United States District Court, Northern District of California
Oct 5, 2022
19-cv-02573-EMC (N.D. Cal. Oct. 5, 2022)

Opinion

19-cv-02573-EMC

10-05-2022

IN RE HIV ANTITRUST LITIGATION


ORDER GRANTING IN PART AND DENYING IN PART EPPS' MOTION FOR LEAVE TO FILE A MOTION FOR RECONSIDERATION, AND DENYING EPPS' MOTION FOR RECONSIDERATION DOCKET NO. 1347

EDWARD M. CHEN United States District Judge

Previously, the Court granted Defendants' motion to dismiss BCBSA. See Docket No. 1269 (order). Now pending before the Court is the EPPs' motion for leave to file a motion for reconsideration of that decision. Having considered the papers submitted, the Court hereby GRANTS in part and DENIES in part the motion for leave to file a motion to reconsider. To the extent the Court has given leave to file a motion to reconsider, that motion to reconsider is DENIED on the merits.

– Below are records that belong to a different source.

import Literature.Probability.RandomPlanarGeometry.CurvePinch
import Mathlib.MeasureTheory.Measure.MeasureSpace
import HarnessLib

/-!
# Pinch union bound: two-strand pinch bounds give per-shell decay of the traversal number

Topic `Literature/Probability/RandomPlanarGeometry` (companion to `CurvePinch.lean` and
`CurveTortuosity.lean`).  The one-dimensional-net reduction of Aizenman–Burchard-type traversal
estimates (AB99 §1.b, Lemma 3.1: their tightness criterion needs the exponent to beat the
dimension of the NET; on the middle circle of a shell the net is one-dimensional).  Abstract
setting: a family of measures `μ δ` on spaces `α δ` (meshes `δ > 0`), random curves
`X δ : α δ → Curve ℂ`, two marked points `p₀ p₁`.

* Hypothesis (a **two-strand pinch bound away from the marked points**): for every `d > 0`
  there are `C`, `s > 0`, `R₀ > 0`, `δ₁ > 0` with
  `μ δ {FOUR separate traversals of D(y; η, R)} ≤ C (η/R)^{1+s}` for `δ ∈ (0, δ₁]`,
  `δ ≤ η < R ≤ R₀` and centres `y` at distance `≥ d` from `p₀` and `p₁`.
* Conclusion (**per-shell decay**): for every genuine shell `D(x; ρ, R)` and `ε > 0` some
  threshold `k` and mesh bound `δ₁ > 0` give `μ δ {k separate traversals of D(x; ρ, R)} ≤ ε` for
  all `δ ∈ (0, δ₁]`.

Proof (`perShellDecay_of_pinchBound`): choose a middle radius `μ` of a third of the shell at
distance `≥ (R - ρ)/12 =: d` from `dist p₀ x` and `dist p₁ x` (`exists_good_mid`); `k`
traversals of the shell give `k` of the sub-shell `D(x; μ - w/2, μ + w/2)`, `w = (R - ρ)/3`, hence
four of `D(y; 4πμ/k, w/2)` at a point of the circle `|y - x| = μ`
(`Curve.exists_pinch_of_hasTraversals`), hence four of `D(yⱼ; 6πμ/k, R')`,
`R' = min (w/4) R₀`, at one of the `k` net points `yⱼ` (`exists_dist_circleNet_le`,
`Curve.HasTraversals.mono`); the net points are `d`-far from `p₀, p₁`, so a union bound gives
`μ δ {k traversals} ≤ k · C (η/R')^{1+s} = C (6πμ/R') (η/R')^s ≤ ε` for `k` large, and the
mesh bound `min δ₁(d) η` keeps the clause `δ ≤ η`.  Only monotonicity and finite subadditivity
of (outer) measures are used.

## References
* M. Aizenman, A. Burchard, *Hölder regularity and dimension bounds for random curves*, Duke
  Math. J. 99 (1999), §1.b and Lemma 3.1 [AizenmanBurchardDuke1999].
-/

noncomputable section

open _root_.Set _root_.Metric _root_.MeasureTheory _root_.Real
open scoped ENNReal

namespace Literature.Probability.RandomPlanarGeometry

/-- **Pinch union bound** (two-strand pinch bounds away from two marked points ⇒ per-shell
decay of the traversal number), for an arbitrary family of measures and random planar curves
indexed by the mesh; see the module docstring for the statement and proof.
[cite: AizenmanBurchardDuke1999, §1.b and Lemma 3.1] -/
theorem perShellDecay_of_pinchBound {α : ℝ → Type*} [∀ δ, MeasurableSpace (α δ)]
    (μ : ∀ δ, Measure (α δ)) (X : ∀ δ, α δ → Curve ℂ) (p₀ p₁ : ℂ)
    (hPA : ∀ d : ℝ, 0 < d → ∃ (C s R₀ δ₁ : ℝ), 0 < s ∧ 0 < R₀ ∧ 0 < δ₁ ∧
      ∀ δ ∈ Set.Ioc (0 : ℝ) δ₁, ∀ (y : ℂ) (η R : ℝ), δ ≤ η → η < R → R ≤ R₀ →
        d ≤ dist y p₀ → d ≤ dist y p₁ →
          μ δ {ω | (X δ ω).HasTraversals 4 y η R} ≤ ENNReal.ofReal (C * (η / R) ^ (1 + s)))
    (x : ℂ) {ρ R : ℝ} (hρ : 0 < ρ) (hρR : ρ < R) {ε : ℝ} (hε : 0 < ε) :
    ∃ (k : ℕ) (δ₁ : ℝ), 0 < δ₁ ∧ ∀ δ ∈ Set.Ioc (0 : ℝ) δ₁,
      μ δ {ω | (X δ ω).HasTraversals k x ρ R} ≤ ENNReal.ofReal ε := by
  -- Step 1: the good middle radius and its sub-shell
  obtain ⟨m, hm1, hm2, hfa, hfb⟩ := exists_good_mid hρR (dist p₀ x) (dist p₁ x)
  set w : ℝ := (R - ρ) / 3 with hw_def
  have hw : 0 < w := by rw [hw_def]; linarith
  set ρ₁ : ℝ := m - w / 2 with hρ₁_def
  set R₁ : ℝ := m + w / 2 with hR₁_def
  have hρρ₁ : ρ ≤ ρ₁ := by rw [hρ₁_def, hw_def]; linarith
  have hR₁R : R₁ ≤ R := by rw [hR₁_def, hw_def]; linarith
  have hρ₁pos : 0 ≤ ρ₁ := hρ.le.trans hρρ₁
  have hρ₁R₁ : ρ₁ < R₁ := by rw [hρ₁_def, hR₁_def]; linarith
  have hmpos : 0 < m := by
    have : ρ ≤ m - w / 2 := hρρ₁
    linarith
  -- Step 2: the pinch bound at distance `d = w/4` from the marked points
  set d : ℝ := w / 4 with hd_def
  have hd : 0 < d := by positivity
  obtain ⟨C, s, R₀, δd, hs, hR₀, hδd, hbound⟩ := hPA d hd
  -- constants
  set C' : ℝ := max C 1 with hC'_def
  have hC' : 1 ≤ C' := le_max_right _ _
  have hC'pos : 0 < C' := lt_of_lt_of_le one_pos hC'
  have hCC' : C ≤ C' := le_max_left _ _
  set R' : ℝ := min (w / 4) R₀ with hR'_def
  have hR' : 0 < R' := lt_min (by positivity) hR₀
  have hR'w : R' ≤ w / 4 := min_le_left _ _
  have hR'R₀ : R' ≤ R₀ := min_le_right _ _
  have h6 : 0 < 6 * π * m / R' := by positivity
  set ε' : ℝ := ε / (C' * (6 * π * m / R')) with hε'_def
  have hε' : 0 < ε' := div_pos hε (mul_pos hC'pos h6)
  have hE : 0 < ε' ^ s⁻¹ := Real.rpow_pos_of_pos hε' _
  set K₀ : ℝ := max (6 * π * m / (R' * ε' ^ s⁻¹)) (max (6 * π * m / R') (8 * π * m / w))
    with hK₀_def
  set k : ℕ := ⌈K₀⌉₊ + 2 with hk_def
  have hk2 : 2 ≤ k := by omega
  have hk1 : 1 ≤ k := by omega
  have hkK₀ : K₀ < k := by
    have h1 : K₀ ≤ ⌈K₀⌉₊ := Nat.le_ceil K₀
    have h2 : (k : ℝ) = (⌈K₀⌉₊ : ℝ) + 2 := by rw [hk_def]; push_cast; ring
    rw [h2]
    linarith
  have hkpos : (0 : ℝ) < k := by exact_mod_cast (show 0 < k by omega)
  have hkA : 6 * π * m / (R' * ε' ^ s⁻¹) < k := lt_of_le_of_lt (le_max_left _ _) hkK₀
  have hkB : 6 * π * m / R' < k :=
    lt_of_le_of_lt ((le_max_left _ _).trans (le_max_right _ _)) hkK₀
  have hkC : 8 * π * m / w < k :=
    lt_of_le_of_lt ((le_max_right _ _).trans (le_max_right _ _)) hkK₀
  set η : ℝ := 6 * π * m / k with hη_def
  have hη : 0 < η := by positivity
  have hηR' : η < R' := by
    rw [hη_def, div_lt_iff₀ hkpos]
    have h1 := (div_lt_iff₀ hR').1 hkB
    calc 6 * π * m < k * R' := h1
      _ = R' * k := mul_comm _ _
  have hnet : 2 * π * m / k ≤ w / 4 := by
    rw [div_le_iff₀ hkpos]
    have h1 := (div_lt_iff₀ hw).1 hkC
    have h2 : 2 * π * m < w / 4 * k := by
      calc 2 * π * m = (8 * π * m) / 4 := by ring
        _ < k * w / 4 := by linarith
        _ = w / 4 * k := by ring
    exact h2.le
  have hsmall : η / R' ≤ ε' ^ s⁻¹ := by
    rw [hη_def, div_div, div_le_iff₀ (by positivity)]
    have h1 := (div_lt_iff₀ (by positivity)).1 hkA
    calc 6 * π * m ≤ k * (R' * ε' ^ s⁻¹) := h1.le
      _ = ε' ^ s⁻¹ * (k * R') := by ring
  refine ⟨k, min δd η, lt_min hδd hη, fun δ hδ => ?_⟩
  have hδd' : δ ∈ Set.Ioc (0 : ℝ) δd := ⟨hδ.1, hδ.2.trans (min_le_left _ _)⟩
  have hδη : δ ≤ η := hδ.2.trans (min_le_right _ _)
  -- the net points
  let N : ℕ → ℂ := fun i => x + (m : ℂ) * Complex.exp (((-π + 2 * π * i / k : ℝ) : ℂ) * Complex.I)
  have hNdist : ∀ i, dist (N i) x = m := fun i => by
    show dist (x + (m : ℂ) * Complex.exp (((-π + 2 * π * i / k : ℝ) : ℂ) * Complex.I)) x = m
    rw [dist_eq_norm, add_sub_cancel_left, norm_mul, Complex.norm_real, Real.norm_eq_abs,
      abs_of_nonneg hmpos.le, Complex.norm_exp_ofReal_mul_I, mul_one]
  -- Step 3: the event inclusion (sub-shell, pinch, net)
  have hsub : {ω | (X δ ω).HasTraversals k x ρ R} ⊆
      ⋃ i : Fin k, {ω | (X δ ω).HasTraversals 4 (N i) η R'} := by
    intro ω hω
    have h1 : (X δ ω).HasTraversals k x ρ₁ R₁ := Curve.HasTraversals.mono' hω hρρ₁ hR₁R
    obtain ⟨y, hyx, h4⟩ := Curve.exists_pinch_of_hasTraversals hρ₁pos hρ₁R₁ hk2 h1
    have hmid : (ρ₁ + R₁) / 2 = m := by rw [hρ₁_def, hR₁_def]; ring
    have hwid : (R₁ - ρ₁) / 2 = w / 2 := by rw [hρ₁_def, hR₁_def]; ring
    rw [hmid] at hyx h4
    rw [hwid] at h4
    obtain ⟨i, hik, hdist⟩ := exists_dist_circleNet_le hmpos hyx hk1
    refine Set.mem_iUnion.2 ⟨⟨i, hik⟩, ?_⟩
    show (X δ ω).HasTraversals 4 (N i) η R'
    refine Curve.HasTraversals.mono h4 ?_ ?_
    · have : 4 * π * m / k + 2 * π * m / k = η := by rw [hη_def]; ring
      have hdist' : dist y (N i) ≤ 2 * π * m / k := hdist
      linarith
    · have hdist' : dist y (N i) ≤ 2 * π * m / k := hdist
      linarith
  -- distances of the net points from the marked points
  have hfar : ∀ (p : ℂ) (i : ℕ), (R - ρ) / 12 ≤ |dist p x - m| → d ≤ dist (N i) p := by
    intro p i hp
    have h1 := abs_dist_sub_le p (N i) x
    rw [hNdist i] at h1
    rw [dist_comm]
    have : d = (R - ρ) / 12 := by rw [hd_def, hw_def]; ring
    linarith
  -- Step 4: the union bound
  have hq : 0 < η / R' := div_pos hη hR'
  calc μ δ {ω | (X δ ω).HasTraversals k x ρ R}
      ≤ μ δ (⋃ i : Fin k, {ω | (X δ ω).HasTraversals 4 (N i) η R'}) := measure_mono hsub
    _ ≤ ∑ i : Fin k, μ δ {ω | (X δ ω).HasTraversals 4 (N i) η R'} :=
        measure_iUnion_fintype_le _ _
    _ ≤ ∑ _i : Fin k, ENNReal.ofReal (C' * (η / R') ^ (1 + s)) := by
        refine Finset.sum_le_sum fun i _ => ?_
        calc μ δ {ω | (X δ ω).HasTraversals 4 (N i) η R'}
            ≤ ENNReal.ofReal (C * (η / R') ^ (1 + s)) :=
              hbound δ hδd' (N i) η R' hδη hηR' hR'R₀ (hfar _ _ hfa) (hfar _ _ hfb)
          _ ≤ ENNReal.ofReal (C' * (η / R') ^ (1 + s)) := by
              apply ENNReal.ofReal_le_ofReal
              exact mul_le_mul_of_nonneg_right hCC' (Real.rpow_nonneg hq.le _)
    _ = ENNReal.ofReal (k * (C' * (η / R') ^ (1 + s))) := by
        rw [Finset.sum_const, Finset.card_univ, Fintype.card_fin, nsmul_eq_mul,
          ENNReal.ofReal_mul (Nat.cast_nonneg k), ENNReal.ofReal_natCast]
    _ ≤ ENNReal.ofReal ε := ENNReal.ofReal_le_ofReal ?_
  -- Step 5: `k · C' · (η/R')^{1+s} ≤ ε`
  have hpow : (η / R') ^ (1 + s) = (η / R') * (η / R') ^ s := by
    rw [Real.rpow_add hq, Real.rpow_one]
  have hs' : (η / R') ^ s ≤ ε' := by
    calc (η / R') ^ s ≤ (ε' ^ s⁻¹) ^ s := Real.rpow_le_rpow hq.le hsmall hs.le
      _ = ε' := Real.rpow_inv_rpow hε'.le hs.ne'
  have hkη : (k : ℝ) * η = 6 * π * m := by
    rw [hη_def]
    field_simp
  calc (k : ℝ) * (C' * (η / R') ^ (1 + s)) = C' * ((k * η) / R') * (η / R') ^ s := by
        rw [hpow]
        ring
    _ = C' * (6 * π * m / R') * (η / R') ^ s := by rw [hkη]
    _ ≤ C' * (6 * π * m / R') * ε' := by gcongr
    _ = ε := by
        rw [hε'_def]
        field_simp

end Literature.Probability.RandomPlanarGeometry

end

I. FACTUAL & PROCEDURAL BACKGROUND

In its prior order, the Court granted the motion to dismiss BCBSA reasoning as follows: (1) the funds at issue belonged to OPM, not BCBSA, and thus payment for pharmaceutical benefits was not an injury suffered by BCBSA; and (2) even if BCBSA or the Local Blues bore some risk as underwriters, that would be future injury and such injury was too remote given that the funds in the LOCA had never been exhausted. The Court also stated that it did not have to decide whether OPM had authorized BCBSA to file suit or delegated to BCBSA the authority to file suit because the EPPs had defined the class as excluding federal government entities.

II. DISCUSSION

A. Legal Standard

Civil Local Rule 7-9(b) provides in relevant part as follows:

A motion for leave to file a motion for reconsideration must be made in accordance with the requirements of Civil L.R. 7-9. The moving party must specifically show reasonable diligence in bringing the motion and one of the following:
(1) That at the time of the motion for leave, a material difference in fact or law exists from that which was presented to the Court before entry of the interlocutory order for which reconsideration is sought. The party also must show that in the exercise of reasonable diligence the party applying for reconsideration did not know such fact or law at the time of the interlocutory order; or
(2) The emergence of new material facts or a change of law occurring after the time of such order; or
(3) A manifest failure by the Court to consider material facts or dispositive legal arguments which were presented to the Court before such interlocutory order.
Civ. L.R. 7-9(b).

In the instant case, the EPPs invoke (3) above.

B. Goncalves

According to the EPPs, when the Court found that the funds belonged to the government, and not BCBSA, the Court did so based on the facts in the Ninth Circuit case it cited, Goncalves v. Rady Children's Hospital San Diego, 865 F.3d 1237 (9th Cir. 2017), and not on the facts presented in the case before it. See also Mot. at 4 (arguing that stare decisis does not apply to facts but rather to law). Thus, the EPPs assert that the Court failed to consider material facts presented to it.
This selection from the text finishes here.